*Problem*. After finding the line containing "import Mathlib" below, please output that line and each following one through the line containing "above a prime", exactly as written.

Collected data
========================================

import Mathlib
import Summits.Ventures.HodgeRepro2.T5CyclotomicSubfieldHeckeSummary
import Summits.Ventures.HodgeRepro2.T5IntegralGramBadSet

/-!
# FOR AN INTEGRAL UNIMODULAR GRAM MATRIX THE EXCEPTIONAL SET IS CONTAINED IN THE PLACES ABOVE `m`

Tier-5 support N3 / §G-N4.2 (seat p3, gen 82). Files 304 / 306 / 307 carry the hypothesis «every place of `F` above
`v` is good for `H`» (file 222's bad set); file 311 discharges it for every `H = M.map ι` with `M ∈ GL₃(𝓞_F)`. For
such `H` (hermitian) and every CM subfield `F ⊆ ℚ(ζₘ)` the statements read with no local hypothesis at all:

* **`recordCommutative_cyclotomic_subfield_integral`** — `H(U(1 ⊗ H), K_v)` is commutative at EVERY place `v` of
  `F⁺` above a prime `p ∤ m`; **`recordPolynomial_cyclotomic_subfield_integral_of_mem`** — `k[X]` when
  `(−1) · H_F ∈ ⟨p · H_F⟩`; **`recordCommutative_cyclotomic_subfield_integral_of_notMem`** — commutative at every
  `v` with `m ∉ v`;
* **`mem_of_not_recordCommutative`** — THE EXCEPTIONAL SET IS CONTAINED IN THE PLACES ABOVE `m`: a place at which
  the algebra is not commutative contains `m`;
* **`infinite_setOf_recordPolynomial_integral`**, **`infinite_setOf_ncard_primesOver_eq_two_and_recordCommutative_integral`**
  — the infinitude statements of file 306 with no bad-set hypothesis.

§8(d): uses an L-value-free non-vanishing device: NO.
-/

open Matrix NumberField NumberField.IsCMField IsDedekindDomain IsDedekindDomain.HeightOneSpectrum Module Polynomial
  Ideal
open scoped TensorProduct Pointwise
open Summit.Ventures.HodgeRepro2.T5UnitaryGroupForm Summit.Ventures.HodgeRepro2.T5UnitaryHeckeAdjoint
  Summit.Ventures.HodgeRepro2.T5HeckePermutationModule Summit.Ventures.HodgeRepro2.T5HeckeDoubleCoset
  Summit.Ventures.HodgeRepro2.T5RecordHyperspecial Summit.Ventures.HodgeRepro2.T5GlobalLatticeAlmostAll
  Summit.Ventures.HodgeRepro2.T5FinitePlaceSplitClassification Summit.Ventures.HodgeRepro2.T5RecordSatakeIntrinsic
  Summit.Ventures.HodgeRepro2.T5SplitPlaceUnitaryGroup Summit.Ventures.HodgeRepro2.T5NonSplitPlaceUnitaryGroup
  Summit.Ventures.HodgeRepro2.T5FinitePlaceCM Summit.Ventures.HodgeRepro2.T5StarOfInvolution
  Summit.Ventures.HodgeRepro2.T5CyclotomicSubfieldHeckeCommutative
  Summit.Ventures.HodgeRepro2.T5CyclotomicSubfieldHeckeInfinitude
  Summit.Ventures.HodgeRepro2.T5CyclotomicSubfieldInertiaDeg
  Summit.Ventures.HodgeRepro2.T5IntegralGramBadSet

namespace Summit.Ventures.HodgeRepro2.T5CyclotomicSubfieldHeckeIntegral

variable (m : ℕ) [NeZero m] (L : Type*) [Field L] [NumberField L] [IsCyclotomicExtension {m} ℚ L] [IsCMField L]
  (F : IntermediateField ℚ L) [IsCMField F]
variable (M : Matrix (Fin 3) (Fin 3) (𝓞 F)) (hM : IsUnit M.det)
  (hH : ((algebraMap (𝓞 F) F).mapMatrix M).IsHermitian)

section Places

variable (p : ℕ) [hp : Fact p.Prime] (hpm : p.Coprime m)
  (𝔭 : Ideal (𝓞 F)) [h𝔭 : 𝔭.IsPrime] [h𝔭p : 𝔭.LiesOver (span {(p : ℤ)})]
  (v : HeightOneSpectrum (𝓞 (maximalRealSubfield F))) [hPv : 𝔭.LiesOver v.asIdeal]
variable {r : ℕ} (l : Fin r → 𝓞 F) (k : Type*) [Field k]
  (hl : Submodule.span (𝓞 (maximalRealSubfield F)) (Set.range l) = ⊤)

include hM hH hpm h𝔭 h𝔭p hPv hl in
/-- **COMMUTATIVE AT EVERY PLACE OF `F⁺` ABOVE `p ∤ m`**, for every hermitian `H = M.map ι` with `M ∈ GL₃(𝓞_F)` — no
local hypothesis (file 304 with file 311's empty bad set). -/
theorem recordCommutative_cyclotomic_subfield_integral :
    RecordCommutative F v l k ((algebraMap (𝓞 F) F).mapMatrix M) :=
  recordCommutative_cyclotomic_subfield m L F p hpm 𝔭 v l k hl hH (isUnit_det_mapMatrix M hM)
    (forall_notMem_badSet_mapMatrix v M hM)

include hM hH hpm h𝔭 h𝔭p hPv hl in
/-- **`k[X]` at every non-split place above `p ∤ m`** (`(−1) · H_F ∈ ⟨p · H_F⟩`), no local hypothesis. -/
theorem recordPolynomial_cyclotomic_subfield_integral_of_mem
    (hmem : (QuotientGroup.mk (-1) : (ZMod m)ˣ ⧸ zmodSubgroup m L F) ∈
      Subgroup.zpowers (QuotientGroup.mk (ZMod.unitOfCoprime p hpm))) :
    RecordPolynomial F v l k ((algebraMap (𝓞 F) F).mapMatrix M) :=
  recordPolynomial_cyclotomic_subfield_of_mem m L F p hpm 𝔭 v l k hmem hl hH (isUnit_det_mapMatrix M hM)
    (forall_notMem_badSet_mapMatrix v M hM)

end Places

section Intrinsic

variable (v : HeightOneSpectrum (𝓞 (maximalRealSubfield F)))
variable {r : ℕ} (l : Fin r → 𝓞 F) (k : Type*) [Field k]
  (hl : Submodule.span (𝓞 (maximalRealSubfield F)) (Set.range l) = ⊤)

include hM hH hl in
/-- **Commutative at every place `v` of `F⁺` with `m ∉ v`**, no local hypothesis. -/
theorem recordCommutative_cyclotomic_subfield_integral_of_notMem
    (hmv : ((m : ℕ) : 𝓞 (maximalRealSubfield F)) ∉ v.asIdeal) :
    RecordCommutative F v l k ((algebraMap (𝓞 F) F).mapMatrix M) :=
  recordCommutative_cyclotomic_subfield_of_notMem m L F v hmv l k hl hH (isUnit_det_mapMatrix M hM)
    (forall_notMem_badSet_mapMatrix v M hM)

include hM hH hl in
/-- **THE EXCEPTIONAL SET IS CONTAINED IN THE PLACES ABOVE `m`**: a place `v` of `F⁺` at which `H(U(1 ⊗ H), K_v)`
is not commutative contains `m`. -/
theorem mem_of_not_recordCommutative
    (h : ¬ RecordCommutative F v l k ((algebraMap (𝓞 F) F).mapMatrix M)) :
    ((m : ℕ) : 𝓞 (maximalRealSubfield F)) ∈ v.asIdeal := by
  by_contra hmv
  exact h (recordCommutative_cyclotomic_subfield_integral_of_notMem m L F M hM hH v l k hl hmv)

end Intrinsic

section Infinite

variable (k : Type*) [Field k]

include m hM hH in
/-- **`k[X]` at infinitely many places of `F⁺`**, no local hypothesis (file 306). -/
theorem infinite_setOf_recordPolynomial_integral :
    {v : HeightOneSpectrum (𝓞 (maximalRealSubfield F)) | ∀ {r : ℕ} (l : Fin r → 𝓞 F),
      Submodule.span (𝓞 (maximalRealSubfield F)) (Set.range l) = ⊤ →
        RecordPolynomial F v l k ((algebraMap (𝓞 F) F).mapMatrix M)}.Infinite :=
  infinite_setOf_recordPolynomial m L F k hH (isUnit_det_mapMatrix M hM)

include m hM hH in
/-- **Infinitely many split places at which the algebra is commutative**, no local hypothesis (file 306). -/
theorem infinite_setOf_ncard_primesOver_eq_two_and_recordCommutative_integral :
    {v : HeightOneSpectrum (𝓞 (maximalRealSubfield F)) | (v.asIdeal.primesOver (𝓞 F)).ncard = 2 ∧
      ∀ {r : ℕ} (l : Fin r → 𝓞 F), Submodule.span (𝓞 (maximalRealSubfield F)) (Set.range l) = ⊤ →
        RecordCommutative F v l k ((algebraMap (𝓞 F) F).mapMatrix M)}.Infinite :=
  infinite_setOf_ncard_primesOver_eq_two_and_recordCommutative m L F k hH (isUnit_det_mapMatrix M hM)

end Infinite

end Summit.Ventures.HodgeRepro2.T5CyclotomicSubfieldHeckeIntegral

========================================

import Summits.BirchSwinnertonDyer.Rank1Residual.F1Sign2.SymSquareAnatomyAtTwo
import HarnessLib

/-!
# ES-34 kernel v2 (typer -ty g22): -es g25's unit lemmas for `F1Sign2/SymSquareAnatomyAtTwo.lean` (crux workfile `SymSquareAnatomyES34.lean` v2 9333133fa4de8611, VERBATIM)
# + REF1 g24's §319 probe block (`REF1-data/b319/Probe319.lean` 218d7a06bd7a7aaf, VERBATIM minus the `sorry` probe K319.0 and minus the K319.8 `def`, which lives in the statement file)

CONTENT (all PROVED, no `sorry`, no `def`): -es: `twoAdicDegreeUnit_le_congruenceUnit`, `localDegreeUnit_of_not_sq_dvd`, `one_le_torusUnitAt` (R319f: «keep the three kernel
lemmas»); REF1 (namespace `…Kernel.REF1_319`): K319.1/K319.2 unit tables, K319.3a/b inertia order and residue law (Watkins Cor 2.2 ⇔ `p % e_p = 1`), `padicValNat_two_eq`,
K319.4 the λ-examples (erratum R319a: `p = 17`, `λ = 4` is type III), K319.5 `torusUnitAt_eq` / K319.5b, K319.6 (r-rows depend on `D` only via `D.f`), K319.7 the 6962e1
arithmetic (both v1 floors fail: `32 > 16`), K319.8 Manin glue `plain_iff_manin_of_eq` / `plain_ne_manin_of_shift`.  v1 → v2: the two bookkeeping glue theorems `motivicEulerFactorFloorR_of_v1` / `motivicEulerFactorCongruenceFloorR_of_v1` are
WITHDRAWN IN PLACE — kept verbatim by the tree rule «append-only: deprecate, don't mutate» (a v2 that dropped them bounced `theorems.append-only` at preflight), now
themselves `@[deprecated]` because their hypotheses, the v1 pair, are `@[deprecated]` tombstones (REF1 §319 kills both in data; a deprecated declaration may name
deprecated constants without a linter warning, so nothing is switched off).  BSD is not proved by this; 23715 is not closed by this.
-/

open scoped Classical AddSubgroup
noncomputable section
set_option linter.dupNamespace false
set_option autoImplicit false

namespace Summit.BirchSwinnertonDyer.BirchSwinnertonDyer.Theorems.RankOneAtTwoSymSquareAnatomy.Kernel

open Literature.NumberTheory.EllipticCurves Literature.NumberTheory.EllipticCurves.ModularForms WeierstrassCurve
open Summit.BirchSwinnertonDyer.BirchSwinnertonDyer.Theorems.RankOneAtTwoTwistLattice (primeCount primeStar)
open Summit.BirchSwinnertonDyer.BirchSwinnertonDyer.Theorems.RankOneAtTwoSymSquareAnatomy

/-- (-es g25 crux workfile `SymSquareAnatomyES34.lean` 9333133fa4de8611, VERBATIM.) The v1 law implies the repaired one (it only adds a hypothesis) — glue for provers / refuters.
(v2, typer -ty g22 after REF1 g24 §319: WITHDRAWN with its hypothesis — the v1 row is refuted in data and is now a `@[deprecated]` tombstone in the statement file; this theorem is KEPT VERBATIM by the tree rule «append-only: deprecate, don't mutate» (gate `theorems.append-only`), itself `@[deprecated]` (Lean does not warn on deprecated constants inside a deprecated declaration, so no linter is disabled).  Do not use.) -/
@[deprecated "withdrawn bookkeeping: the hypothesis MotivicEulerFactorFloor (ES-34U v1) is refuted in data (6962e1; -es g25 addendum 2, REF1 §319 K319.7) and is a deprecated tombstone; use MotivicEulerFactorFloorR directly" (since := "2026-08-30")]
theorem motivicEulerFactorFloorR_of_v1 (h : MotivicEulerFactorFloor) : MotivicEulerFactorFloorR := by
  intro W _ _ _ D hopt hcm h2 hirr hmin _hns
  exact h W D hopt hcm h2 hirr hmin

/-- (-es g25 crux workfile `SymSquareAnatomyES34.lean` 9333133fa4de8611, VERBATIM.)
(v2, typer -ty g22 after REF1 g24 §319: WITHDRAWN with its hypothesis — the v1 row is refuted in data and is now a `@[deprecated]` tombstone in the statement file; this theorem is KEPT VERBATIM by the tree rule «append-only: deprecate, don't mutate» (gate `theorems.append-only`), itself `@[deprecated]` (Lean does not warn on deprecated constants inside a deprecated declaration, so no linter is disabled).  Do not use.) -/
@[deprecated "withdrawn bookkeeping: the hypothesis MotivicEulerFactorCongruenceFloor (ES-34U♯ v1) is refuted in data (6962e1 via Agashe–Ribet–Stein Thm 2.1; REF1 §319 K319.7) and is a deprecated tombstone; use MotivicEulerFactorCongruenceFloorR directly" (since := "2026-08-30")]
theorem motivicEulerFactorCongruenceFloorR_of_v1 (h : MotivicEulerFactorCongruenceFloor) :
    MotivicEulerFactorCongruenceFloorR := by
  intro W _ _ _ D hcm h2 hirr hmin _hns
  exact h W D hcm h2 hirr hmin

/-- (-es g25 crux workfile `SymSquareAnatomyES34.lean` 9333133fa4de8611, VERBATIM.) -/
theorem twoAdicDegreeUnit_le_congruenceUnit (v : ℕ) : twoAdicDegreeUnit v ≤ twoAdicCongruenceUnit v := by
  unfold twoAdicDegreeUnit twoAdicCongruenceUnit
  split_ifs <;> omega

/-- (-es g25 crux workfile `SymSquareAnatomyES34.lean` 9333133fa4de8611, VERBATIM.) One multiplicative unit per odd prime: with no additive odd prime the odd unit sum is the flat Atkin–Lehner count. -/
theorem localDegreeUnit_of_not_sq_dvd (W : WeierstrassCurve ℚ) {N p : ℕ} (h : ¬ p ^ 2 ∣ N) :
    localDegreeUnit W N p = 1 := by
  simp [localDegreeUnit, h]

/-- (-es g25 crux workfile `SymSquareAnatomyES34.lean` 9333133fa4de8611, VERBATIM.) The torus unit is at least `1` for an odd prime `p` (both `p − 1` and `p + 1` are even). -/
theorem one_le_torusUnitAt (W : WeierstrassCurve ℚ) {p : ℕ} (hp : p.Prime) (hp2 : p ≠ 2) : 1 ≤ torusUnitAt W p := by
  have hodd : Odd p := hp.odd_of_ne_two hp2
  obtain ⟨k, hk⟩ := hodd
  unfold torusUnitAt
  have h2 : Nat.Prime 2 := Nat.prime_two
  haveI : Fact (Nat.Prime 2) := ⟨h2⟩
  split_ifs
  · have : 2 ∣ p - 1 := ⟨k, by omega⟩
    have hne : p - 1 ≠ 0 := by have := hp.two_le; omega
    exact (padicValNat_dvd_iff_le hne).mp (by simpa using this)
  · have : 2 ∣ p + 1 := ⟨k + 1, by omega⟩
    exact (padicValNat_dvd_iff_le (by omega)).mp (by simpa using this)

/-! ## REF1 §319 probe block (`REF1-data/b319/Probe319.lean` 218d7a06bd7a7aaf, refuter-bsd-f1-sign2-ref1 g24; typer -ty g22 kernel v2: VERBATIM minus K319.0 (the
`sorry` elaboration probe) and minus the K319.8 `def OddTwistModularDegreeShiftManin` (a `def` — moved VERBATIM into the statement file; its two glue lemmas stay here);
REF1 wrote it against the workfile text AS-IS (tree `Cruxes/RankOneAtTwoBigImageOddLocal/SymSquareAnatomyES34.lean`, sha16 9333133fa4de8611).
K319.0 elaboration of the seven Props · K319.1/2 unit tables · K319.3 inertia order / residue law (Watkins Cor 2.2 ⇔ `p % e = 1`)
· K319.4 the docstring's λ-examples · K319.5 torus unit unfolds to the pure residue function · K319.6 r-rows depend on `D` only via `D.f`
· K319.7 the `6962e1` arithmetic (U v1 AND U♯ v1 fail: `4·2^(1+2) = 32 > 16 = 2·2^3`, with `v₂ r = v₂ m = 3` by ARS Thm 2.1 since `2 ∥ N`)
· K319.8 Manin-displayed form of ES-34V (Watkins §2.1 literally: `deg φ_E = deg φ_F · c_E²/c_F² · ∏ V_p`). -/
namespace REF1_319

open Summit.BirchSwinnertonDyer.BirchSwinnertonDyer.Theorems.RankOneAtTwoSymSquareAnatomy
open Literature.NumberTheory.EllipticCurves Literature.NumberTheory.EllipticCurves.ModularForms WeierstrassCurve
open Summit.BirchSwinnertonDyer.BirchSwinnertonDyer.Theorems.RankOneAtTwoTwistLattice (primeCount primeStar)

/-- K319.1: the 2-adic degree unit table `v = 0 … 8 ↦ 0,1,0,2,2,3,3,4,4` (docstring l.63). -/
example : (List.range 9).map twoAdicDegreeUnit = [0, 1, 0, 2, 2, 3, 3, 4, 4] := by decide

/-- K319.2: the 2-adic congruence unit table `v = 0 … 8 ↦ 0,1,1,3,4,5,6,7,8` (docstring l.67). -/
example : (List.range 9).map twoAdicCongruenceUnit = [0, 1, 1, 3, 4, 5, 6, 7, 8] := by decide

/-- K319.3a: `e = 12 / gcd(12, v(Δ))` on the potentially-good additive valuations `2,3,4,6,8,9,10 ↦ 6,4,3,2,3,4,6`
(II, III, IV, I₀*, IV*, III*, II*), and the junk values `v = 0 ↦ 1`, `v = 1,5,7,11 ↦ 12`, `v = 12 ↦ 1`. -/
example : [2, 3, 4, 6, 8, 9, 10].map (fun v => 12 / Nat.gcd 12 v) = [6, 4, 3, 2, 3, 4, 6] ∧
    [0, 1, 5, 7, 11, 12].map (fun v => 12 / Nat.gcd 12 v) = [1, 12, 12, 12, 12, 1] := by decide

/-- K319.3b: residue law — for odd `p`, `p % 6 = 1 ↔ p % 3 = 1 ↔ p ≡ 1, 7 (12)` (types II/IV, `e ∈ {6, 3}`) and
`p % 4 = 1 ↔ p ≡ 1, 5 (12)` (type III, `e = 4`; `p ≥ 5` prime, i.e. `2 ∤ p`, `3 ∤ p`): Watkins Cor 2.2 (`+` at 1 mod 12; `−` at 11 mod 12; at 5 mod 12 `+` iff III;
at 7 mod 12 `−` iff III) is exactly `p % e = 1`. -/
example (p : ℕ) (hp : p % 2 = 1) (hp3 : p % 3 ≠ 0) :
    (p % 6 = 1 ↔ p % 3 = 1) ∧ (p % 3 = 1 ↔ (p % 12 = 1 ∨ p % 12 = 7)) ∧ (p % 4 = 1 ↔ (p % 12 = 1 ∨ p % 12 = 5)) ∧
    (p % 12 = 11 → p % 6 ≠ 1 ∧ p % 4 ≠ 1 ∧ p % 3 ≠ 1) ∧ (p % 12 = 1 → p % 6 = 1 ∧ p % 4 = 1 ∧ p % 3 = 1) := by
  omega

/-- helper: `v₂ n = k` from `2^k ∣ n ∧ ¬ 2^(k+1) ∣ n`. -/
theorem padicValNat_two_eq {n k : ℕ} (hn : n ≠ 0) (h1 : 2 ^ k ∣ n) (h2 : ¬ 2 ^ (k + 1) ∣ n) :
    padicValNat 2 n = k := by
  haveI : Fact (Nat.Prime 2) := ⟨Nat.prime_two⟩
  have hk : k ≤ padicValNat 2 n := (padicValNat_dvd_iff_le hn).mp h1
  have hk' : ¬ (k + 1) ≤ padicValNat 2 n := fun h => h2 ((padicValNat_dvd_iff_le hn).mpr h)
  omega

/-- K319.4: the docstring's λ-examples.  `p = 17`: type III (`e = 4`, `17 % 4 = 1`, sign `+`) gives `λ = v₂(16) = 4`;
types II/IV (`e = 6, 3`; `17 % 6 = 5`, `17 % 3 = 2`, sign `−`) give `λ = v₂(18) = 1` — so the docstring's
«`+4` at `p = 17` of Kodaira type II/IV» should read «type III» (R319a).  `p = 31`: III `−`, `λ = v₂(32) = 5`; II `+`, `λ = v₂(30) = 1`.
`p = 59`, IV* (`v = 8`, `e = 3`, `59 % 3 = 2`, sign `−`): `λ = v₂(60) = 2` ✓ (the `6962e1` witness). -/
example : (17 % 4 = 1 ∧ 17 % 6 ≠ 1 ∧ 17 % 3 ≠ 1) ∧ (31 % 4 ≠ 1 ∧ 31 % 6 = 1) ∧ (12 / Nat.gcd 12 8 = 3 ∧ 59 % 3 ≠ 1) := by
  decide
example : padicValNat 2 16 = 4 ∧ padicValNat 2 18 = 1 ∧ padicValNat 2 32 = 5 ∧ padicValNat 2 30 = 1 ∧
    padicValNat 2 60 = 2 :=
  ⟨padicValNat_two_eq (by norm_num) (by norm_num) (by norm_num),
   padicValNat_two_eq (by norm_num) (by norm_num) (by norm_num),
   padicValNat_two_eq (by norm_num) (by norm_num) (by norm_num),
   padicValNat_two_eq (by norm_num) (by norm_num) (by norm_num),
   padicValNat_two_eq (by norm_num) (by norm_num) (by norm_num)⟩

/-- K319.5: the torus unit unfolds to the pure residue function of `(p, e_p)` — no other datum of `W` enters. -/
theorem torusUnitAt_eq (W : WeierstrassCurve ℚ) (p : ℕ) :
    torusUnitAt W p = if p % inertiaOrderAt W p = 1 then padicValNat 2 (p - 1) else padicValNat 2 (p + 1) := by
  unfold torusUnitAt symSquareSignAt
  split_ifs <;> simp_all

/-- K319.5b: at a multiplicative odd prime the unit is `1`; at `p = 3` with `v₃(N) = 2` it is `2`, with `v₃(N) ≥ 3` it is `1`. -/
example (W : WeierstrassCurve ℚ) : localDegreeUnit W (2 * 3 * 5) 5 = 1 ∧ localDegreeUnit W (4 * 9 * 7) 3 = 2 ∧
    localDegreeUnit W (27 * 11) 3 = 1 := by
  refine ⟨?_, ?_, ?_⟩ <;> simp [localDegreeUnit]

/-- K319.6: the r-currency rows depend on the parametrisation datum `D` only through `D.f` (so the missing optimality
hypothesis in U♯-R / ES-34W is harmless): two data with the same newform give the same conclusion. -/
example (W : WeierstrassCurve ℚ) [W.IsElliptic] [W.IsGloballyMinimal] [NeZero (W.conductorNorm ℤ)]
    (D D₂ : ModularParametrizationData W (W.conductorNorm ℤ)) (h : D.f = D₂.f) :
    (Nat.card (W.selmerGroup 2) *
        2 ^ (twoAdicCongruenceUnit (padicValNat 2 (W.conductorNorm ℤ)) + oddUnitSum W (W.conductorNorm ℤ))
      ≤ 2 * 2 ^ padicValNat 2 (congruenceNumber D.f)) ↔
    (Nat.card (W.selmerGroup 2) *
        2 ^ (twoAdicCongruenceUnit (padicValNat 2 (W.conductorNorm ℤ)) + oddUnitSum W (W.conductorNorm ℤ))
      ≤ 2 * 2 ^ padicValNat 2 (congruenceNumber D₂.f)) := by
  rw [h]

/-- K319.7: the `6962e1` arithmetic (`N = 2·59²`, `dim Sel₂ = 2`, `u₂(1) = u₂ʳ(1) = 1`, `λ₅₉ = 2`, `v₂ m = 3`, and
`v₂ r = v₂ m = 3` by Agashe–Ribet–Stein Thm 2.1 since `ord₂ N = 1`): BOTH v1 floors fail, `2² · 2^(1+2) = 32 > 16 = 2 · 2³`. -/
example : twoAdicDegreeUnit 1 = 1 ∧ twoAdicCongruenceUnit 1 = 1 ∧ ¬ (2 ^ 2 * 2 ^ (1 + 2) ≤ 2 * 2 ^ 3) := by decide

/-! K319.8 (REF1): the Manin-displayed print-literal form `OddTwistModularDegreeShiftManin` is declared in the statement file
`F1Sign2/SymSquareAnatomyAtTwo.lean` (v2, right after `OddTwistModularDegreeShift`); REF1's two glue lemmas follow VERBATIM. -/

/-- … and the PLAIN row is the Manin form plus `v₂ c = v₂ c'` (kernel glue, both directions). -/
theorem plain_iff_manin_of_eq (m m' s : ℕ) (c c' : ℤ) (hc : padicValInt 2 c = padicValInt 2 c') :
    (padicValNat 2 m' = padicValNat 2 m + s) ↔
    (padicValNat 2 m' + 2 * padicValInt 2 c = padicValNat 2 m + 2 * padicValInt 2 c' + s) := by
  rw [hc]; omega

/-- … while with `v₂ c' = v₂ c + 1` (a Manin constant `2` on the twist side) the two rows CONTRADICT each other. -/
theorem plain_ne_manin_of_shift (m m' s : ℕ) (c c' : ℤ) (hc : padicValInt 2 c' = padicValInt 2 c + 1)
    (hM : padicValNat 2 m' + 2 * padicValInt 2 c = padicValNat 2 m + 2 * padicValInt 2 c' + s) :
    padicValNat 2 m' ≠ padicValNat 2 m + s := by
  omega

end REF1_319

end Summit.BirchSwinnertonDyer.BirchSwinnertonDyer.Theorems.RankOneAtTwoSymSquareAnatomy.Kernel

========================================

*Finished task*.
import Mathlib
import Summits.Ventures.HodgeRepro2.T5CyclotomicSubfieldHeckeSummary
import Summits.Ventures.HodgeRepro2.T5IntegralGramBadSet

/-!
# FOR AN INTEGRAL UNIMODULAR GRAM MATRIX THE EXCEPTIONAL SET IS CONTAINED IN THE PLACES ABOVE `m`

Tier-5 support N3 / §G-N4.2 (seat p3, gen 82). Files 304 / 306 / 307 carry the hypothesis «every place of `F` above
`v` is good for `H`» (file 222's bad set); file 311 discharges it for every `H = M.map ι` with `M ∈ GL₃(𝓞_F)`. For
such `H` (hermitian) and every CM subfield `F ⊆ ℚ(ζₘ)` the statements read with no local hypothesis at all:

* **`recordCommutative_cyclotomic_subfield_integral`** — `H(U(1 ⊗ H), K_v)` is commutative at EVERY place `v` of
  `F⁺` above a prime `p ∤ m`; **`recordPolynomial_cyclotomic_subfield_integral_of_mem`** — `k[X]` when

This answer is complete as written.